Many of the non-coding RNAs (ncRNAs) produced by eukaryotic cells have been demonstrated to have crucial roles in biological processes. Long non-coding RNAs (lncRNAs), short non-coding RNAs (sRNAs), and circular non-coding RNA (circRNA) are the three different forms of ncRNAs. ncRNAs do not have the potential to be translated into proteins. They actively participate in the regulation, transcription, or post-transcriptional changes of gene expression. The presence, quality, and function of ncRNA in the gene expression of a biological sample at a specific time are revealed by RNA sequencing using next-generation sequencing technology. The ncRNAs also serve the role of reliable biomarkers for diagnoses and have functions in epigenetics.

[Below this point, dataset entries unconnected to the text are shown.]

import Literature.MathematicalPhysics.QuantumFieldTheory.DurhuusFrohlichSlabCriterionProofs
import Literature.MathematicalPhysics.QuantumFieldTheory.SUNBakryEmeryPoincare
import HarnessLib

/-!
# Robust ball (Y2), area-law side, part 1a — the PERTURBED Wilson weight and its slab laws

HONEST FRAMING: venture file of the cell `pub-ymgap` (QuantumFields programme), track ROBUST-BALL. It generalises the
slab disintegration of `DurhuusFrohlichSlabCriterionProofs` (Cao–Nissim–Sheffield arXiv:2509.04688 §2, the «conditioning on
the links orthogonal to the vertical side») from the Wilson weight `exp(-Nβ S_W(U))` to a PERTURBED weight
`exp(-Nβ S_W(U)) · exp(-W(U))` for an ARBITRARY bounded measurable `W : GaugeConfig (n+1) L (SU N) → ℝ` (later the total
`W.total` of a quasi-local gauge-invariant perturbation, `QuasiLocalGaugePerturbation`, i.e. a member of the robust ball).
Finite-torus, strong-coupling bookkeeping only: no statement about area laws, mass gaps or the continuum is made in this file.

Contents: public versions of the gluing facts of the tree file, the perturbed weight `weightW`, the perturbed slab law
`slabLawW v t β W r` (product Haar on the vertical links of the slab `{x_v = t}` tilted by `S_{A(r),B(r)}(Q) - W(glue Q r)` — the
WHOLE perturbation goes into the tilt, so no splitting of `W` into slab / off-slab parts is needed), its partition function and the
off-slab weight `slabWeightW`, with measurability / boundedness / positivity.  The disintegration itself is part 1b
(`RobustSlabDisintegration`).  At `W = 0` everything is the tree's (`weightW_zero`, `slabLawW_zero`).  (The import of
`SUNBakryEmeryPoincare` only supplies the instance `SecondCountableTopology SU(N)` needed for product measurability.)

References: Cao–Nissim–Sheffield arXiv:2509.04688v2 §2 (Def. 2.1, proof of Thm. 2.3); Durhuus–Fröhlich CMP 75 (1980).
-/

noncomputable section

open MeasureTheory
open Literature.MathematicalPhysics.QuantumLattice (fundamentalRep continuous_fundamentalRep fundamentalRep_apply)
open Literature.MathematicalPhysics.QuantumFieldTheory
open Literature.MathematicalPhysics.QuantumFieldTheory.DurhuusFrohlich

namespace Summit.Ventures.YMGap.RobustBall

variable {n L N : ℕ}

/-! ### Small facts about gluing (the tree's are private) -/

section Glue

variable {G : Type*}

/-- Gluing, evaluated on a vertical slab edge. [folklore] -/
@[simp] theorem glue_ins (v : Fin (n + 1)) (t : ZMod L) (Q : Site n L → G)
    (r : {e : Edge (n + 1) L // ¬ IsSlab v t e} → G) (x : Site n L) :
    glue v t Q r (ins v t x, v) = Q x := by
  have h : IsSlab v t (ins v t x, v) := ⟨rfl, by simp [ins]⟩
  simp only [glue, h, dite_true]
  show Q (rem v (ins v t x)) = Q x
  congr 1
  funext k; simp [rem, ins]

/-- Gluing, evaluated on a slab edge. [folklore] -/
theorem glue_of_isSlab (v : Fin (n + 1)) (t : ZMod L) (Q : Site n L → G)
    (r : {e : Edge (n + 1) L // ¬ IsSlab v t e} → G) {e : Edge (n + 1) L} (h : IsSlab v t e) :
    glue v t Q r e = Q (rem v e.1) := by
  simp [glue, h]

/-- Gluing, evaluated off the slab. [folklore] -/
theorem glue_of_not_isSlab (v : Fin (n + 1)) (t : ZMod L) (Q : Site n L → G)
    (r : {e : Edge (n + 1) L // ¬ IsSlab v t e} → G) {e : Edge (n + 1) L} (h : ¬ IsSlab v t e) :
    glue v t Q r e = r ⟨e, h⟩ := by
  simp [glue, h]

/-- The slab part of a glued configuration. [folklore] -/
@[simp] theorem slabPart_glue (v : Fin (n + 1)) (t : ZMod L) (Q : Site n L → G)
    (r : {e : Edge (n + 1) L // ¬ IsSlab v t e} → G) : slabPart v t (glue v t Q r) = Q := by
  funext x; simp [slabPart]

/-- The rest part of a glued configuration. [folklore] -/
@[simp] theorem restPart_glue (v : Fin (n + 1)) (t : ZMod L) (Q : Site n L → G)
    (r : {e : Edge (n + 1) L // ¬ IsSlab v t e} → G) : restPart v t (glue v t Q r) = r := by
  funext e; simp [restPart, glue_of_not_isSlab v t Q r e.2]

/-- `ins v (y v) (rem v y) = y`. [folklore] -/
theorem ins_rem (v : Fin (n + 1)) (y : Site (n + 1) L) : ins v (y v) (rem v y) = y := by
  funext j
  rcases Fin.eq_self_or_eq_succAbove v j with rfl | ⟨k, rfl⟩
  · simp [ins]
  · simp [ins, rem]

/-- Gluing the two parts of a configuration gives it back. [folklore] -/
@[simp] theorem glue_slabPart_restPart (v : Fin (n + 1)) (t : ZMod L) (U : GaugeConfig (n + 1) L G) :
    glue v t (slabPart v t U) (restPart v t U) = U := by
  funext e
  by_cases h : IsSlab v t e
  · rw [glue_of_isSlab v t _ _ h]
    obtain ⟨y, w⟩ := e
    obtain ⟨hw, hy⟩ := h
    simp only at hw hy
    subst hw; subst hy
    simp [slabPart, ins_rem]
  · rw [glue_of_not_isSlab v t _ _ h]; rfl

/-- Off the slab, a configuration glued from `restPart U` agrees with `U`. [folklore] -/
theorem glue_restPart_of_not_isSlab (v : Fin (n + 1)) (t : ZMod L) {U : GaugeConfig (n + 1) L G}
    (Q : Site n L → G) {e : Edge (n + 1) L} (h : ¬ IsSlab v t e) :
    glue v t Q (restPart v t U) e = U e := by
  rw [glue_of_not_isSlab v t _ _ h]; rfl

/-- Two glued configurations with the same rest agree off the slab. [folklore] -/
theorem glue_eq_glue_of_not_isSlab (v : Fin (n + 1)) (t : ZMod L) (Q Q' : Site n L → G)
    (r : {e : Edge (n + 1) L // ¬ IsSlab v t e} → G) {e : Edge (n + 1) L} (h : ¬ IsSlab v t e) :
    glue v t Q r e = glue v t Q' r e := by
  rw [glue_of_not_isSlab v t _ _ h, glue_of_not_isSlab v t _ _ h]

variable [MeasurableSpace G]

/-- Gluing is measurable in the pair (slab configuration, rest). [folklore] -/
theorem measurable_glue (v : Fin (n + 1)) (t : ZMod L) :
    Measurable fun p : (Site n L → G) × ({e : Edge (n + 1) L // ¬ IsSlab v t e} → G) =>
      glue v t p.1 p.2 :=
  (splitEquiv (G := G) v t).symm.measurable

/-- The rest part is a measurable function of the configuration. [folklore] -/
theorem measurable_restPart (v : Fin (n + 1)) (t : ZMod L) :
    Measurable (restPart (G := G) (L := L) v t) :=
  measurable_pi_lambda _ fun _ => measurable_pi_apply _

/-- The slab part is a measurable function of the configuration. [folklore] -/
theorem measurable_slabPart (v : Fin (n + 1)) (t : ZMod L) :
    Measurable (slabPart (G := G) (L := L) v t) :=
  measurable_pi_lambda _ fun _ => measurable_pi_apply _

The bioinformatics analysis of ncRNA sequencing involves the following steps.
1. Quality control
Here, first, Raw data is generated and stored in FASTQ format (a text-based format for storing a nucleotide sequence). The FASTQ format has four different rows for “Sequence ID”, Read bases, separator, and quality score provider of the FASTQ format. Moving on to the data filtering step, which uses the fast program to introduce raw reads and produce clean reads. In the end, three things; error rate, base content, and the portion of raw reads transformed into clean reads, are attained.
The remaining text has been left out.